Dorothy’s pinafore would become a key part of “Hollywood Costume,” a show exploring the central role of costume design in film that went on to break attendance records at the V&A, drawing 251,000 people to the design museum in a 12-week period in 2012 and 2013.

An expanded version of the exhibition, including five pieces from the Academy of Motion Pictures Arts and Sciences’ own collection, will open Oct. 2 at the site of the future Academy Museum in the historic Wilshire May Co. building at Wilshire Boulevard and Fairfax Avenue and run until March 2. It’s the first exhibit at the new academy museum site—and the subject is surprisingly provocative and involved.

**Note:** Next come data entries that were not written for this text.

import Summits.AnomalousDissipation.AnomalousDissipation.Theses.BaireTransfer

/-!
# AnomalousDissipation / BaireTransfer — support item `DensityGlue`

Route `AnomalousDissipation/BaireTransfer`, item stmt-AnomalousDissipation-1147 (`DensityGlue`,
support, rank 9): the GLUE of the two ranked cruxes into the Baire target,
`DenseLoudDesignerForces → RobustLoudUpgrade → BaireTarget`.

Proof (pure point-set topology, as in the planner's sketch): take the stock `S₀` from
`RobustLoudUpgrade`; `DenseLoudDesignerForces S₀` gives `S ⊇ S₀`, budgets `E`, `ε > 0` and a
non-empty open `U` with `U ⊆ closure LOUD_j(S,E,ε)` for every level `j`; the witnesses for
`BaireTarget` are `(S, 2E, ε/2, U)`: for each `j`,
`U ⊆ closure LOUD_j(S,E,ε) ⊆ closure (interior LOUD_j(S,2E,ε/2))`, the second inclusion being
`closure_minimal` applied to `RobustLoudUpgrade` (`LOUD_j(S,E,ε) ⊆ closure (interior LOUD_j(S,2E,ε/2))`)
and the closedness of a closure; `0 < ε/2` by `positivity`.

Nothing about Navier–Stokes is used: the loud sets enter only through the two hypotheses.
-/

-- `Summit.<Summit>.<Problem>` is the tree's mandated summit-side namespace (CONVENTIONS §2); for this
-- single-conjunct summit the two coincide, so the duplicate is deliberate.
set_option linter.dupNamespace false

namespace Summit.AnomalousDissipation.AnomalousDissipation.Theorems

open Summit.AnomalousDissipation.AnomalousDissipation.Theses.BaireTransfer

/-- Settles stmt-AnomalousDissipation-1147 (support item `DensityGlue` of route BaireTransfer):
`DenseLoudDesignerForces → RobustLoudUpgrade → BaireTarget`.  With `S₀` from `RobustLoudUpgrade`
and `(S ⊇ S₀, E, ε, U)` from `DenseLoudDesignerForces S₀`, the target holds with witnesses
`(S, 2E, ε/2, U)`: `U ⊆ closure LOUD_j(E,ε) ⊆ closure (interior LOUD_j(2E,ε/2))` by
`closure_minimal` and `isClosed_closure`. [folklore] -/
theorem densityGlue_proof : DensityGlue := by
  unfold DensityGlue
  intro hD hR
  obtain ⟨S₀, hS₀⟩ := hR
  obtain ⟨S, hSS, E, ε, hε, U, hUo, hUne, hUd⟩ := hD S₀
  refine ⟨S, 2 * E, ε / 2, by positivity, U, hUo, hUne, fun j => ?_⟩
  exact (hUd j).trans (closure_minimal (hS₀ S hSS E ε hε j) isClosed_closure)

end Summit.AnomalousDissipation.AnomalousDissipation.Theorems
import Summits.AtomisticToContinuum.FouriersLaw.Theorems.LatticeLandauDampingAbelThermodynamicLimitOpenChainSeveredLocalityPathwise
import Summits.AtomisticToContinuum.FouriersLaw.Theorems.LatticeLandauDampingAbelThermodynamicLimitOpenChainSeveredLocalityInvariance
import Summits.AtomisticToContinuum.FouriersLaw.Theorems.LatticeLandauDampingAbelThermodynamicLimitUniformAnchoredCorrelationTailsBoxSet
import Summits.AtomisticToContinuum.FouriersLaw.Theorems.JunctionLocalityNonBallisticLightConeAssemblyPart2d
import Literature.MathematicalPhysics.KineticTheory.InfiniteChainObservables
import Summits.AtomisticToContinuum.FouriersLaw.Theorems.BoundaryKubo.Negative.Reflection

/-!
# Open chain versus severed window: exceptional set of the severed flow and the pathwise current comparison (stub (M1sev))

Helper (`--supports stmt-AtomisticToContinuum-14013`) for the line `series-law-at-every-laplace-frequency`
(SketchIdeator2) of the crux `LatticeLandauDamping.AbelThermodynamicLimit`, stub (M1sev)
`stub_openChainSeveredLocality`. Registered sub-goal `pinnedChain_severedWindow_exceptionalSet`.

Two inputs of the fixed-scale `L²` estimate `…OpenChainSeveredLocalityEstimate`: `severed_excSet` (registered) — under
the free Gibbs state `μ_{N,T}`, the set where some time-integrated squared momentum along LLL's severed flow of the
window `[k-M, k+1+M]` (from the embedded configuration) exceeds its weighted threshold `ρ²√(1+|l-k|)/(4τ)` has measure
`≤ 4^{16}C_pτ^{32}·4/ρ^{32}`, uniformly in `N`, `M`, `k` (union bound, the `N`-uniform tail `timeIntegral_tail_severed`,
`Σ_l (1+|l-k|)^{-2} ≤ 4`); `pathwise_current_sq_le` — on the good event (weighted position box of the strong solution on
`[0, τ]`, weighted time-integrated momentum bounds along the severed flow) the kinematics `q(s)² ≤ 2q(0)² + 2τ∫₀^τ p²`,
the pathwise core `central_bond_estimate` with `R² = 3ρ²√(3+M)` and the polynomial Lipschitz bound of the current give
`(j_k(Φ_t(z,w)) − j_k(T^Λ_t ι z))² ≤ A₁ + A₂ (p_k + p_{k+1})²(T^Λ_t ι z)`, `A₁, A₂ = O(R⁶Θ 4^{-2M})`.
Folklore; no definitions.
-/

noncomputable section

open MeasureTheory ProbabilityTheory Set Filter Topology
open scoped NNReal ENNReal BigOperators

namespace Summit.AtomisticToContinuum.FouriersLaw.Theorems.AbelThermodynamicLimit.SeriesLawAtEveryLaplaceFrequency

open Literature.MathematicalPhysics.KineticTheory Literature.MathematicalPhysics.KineticTheory.HeatConduction
open Literature.Probability.Process OscillatorChain BulkWindow BoxTail
open Summit.AtomisticToContinuum.FouriersLaw.Theorems.NonBallistic
open Summit.AtomisticToContinuum.FouriersLaw.Theorems.NonBallistic.LightConePropagation (abs_cubic_sub_cubic_le)
open Summit.AtomisticToContinuum.FouriersLaw.Theorems.PhononMeanFreePath (commonPastBound_gibbsEvenMoments)
open Summit.AtomisticToContinuum.FouriersLaw.Theorems.BoundaryKubo.Negative.Reflection (bondCurrent_eq_of_lt)

namespace SeveredLocality

variable {N : ℕ} {ω₂ lam β γ : ℝ}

The exhibition, which features 150 costumes, including Marilyn Monroe’s billowy dress from “The Seven Year Itch,” John Wayne’s leather holster from “The Searchers” and Darth Vader’s black cape from “The Empire Strikes Back,” is unusual in its scale — not since a 1974 show Diana Vreeland curated at the Metropolitan Museum of Art in New York has such a collection been assembled.

“The exhibit is not just about pretty clothes,” said costume designer Deborah Scott, who has two pieces in the show, the cream-colored suit and purple hat Kate Winslet wore in “Titanic” and a woven necklace worn by a Na’vi character in “Avatar.” “It’s about how we as designers make a film character become a real person.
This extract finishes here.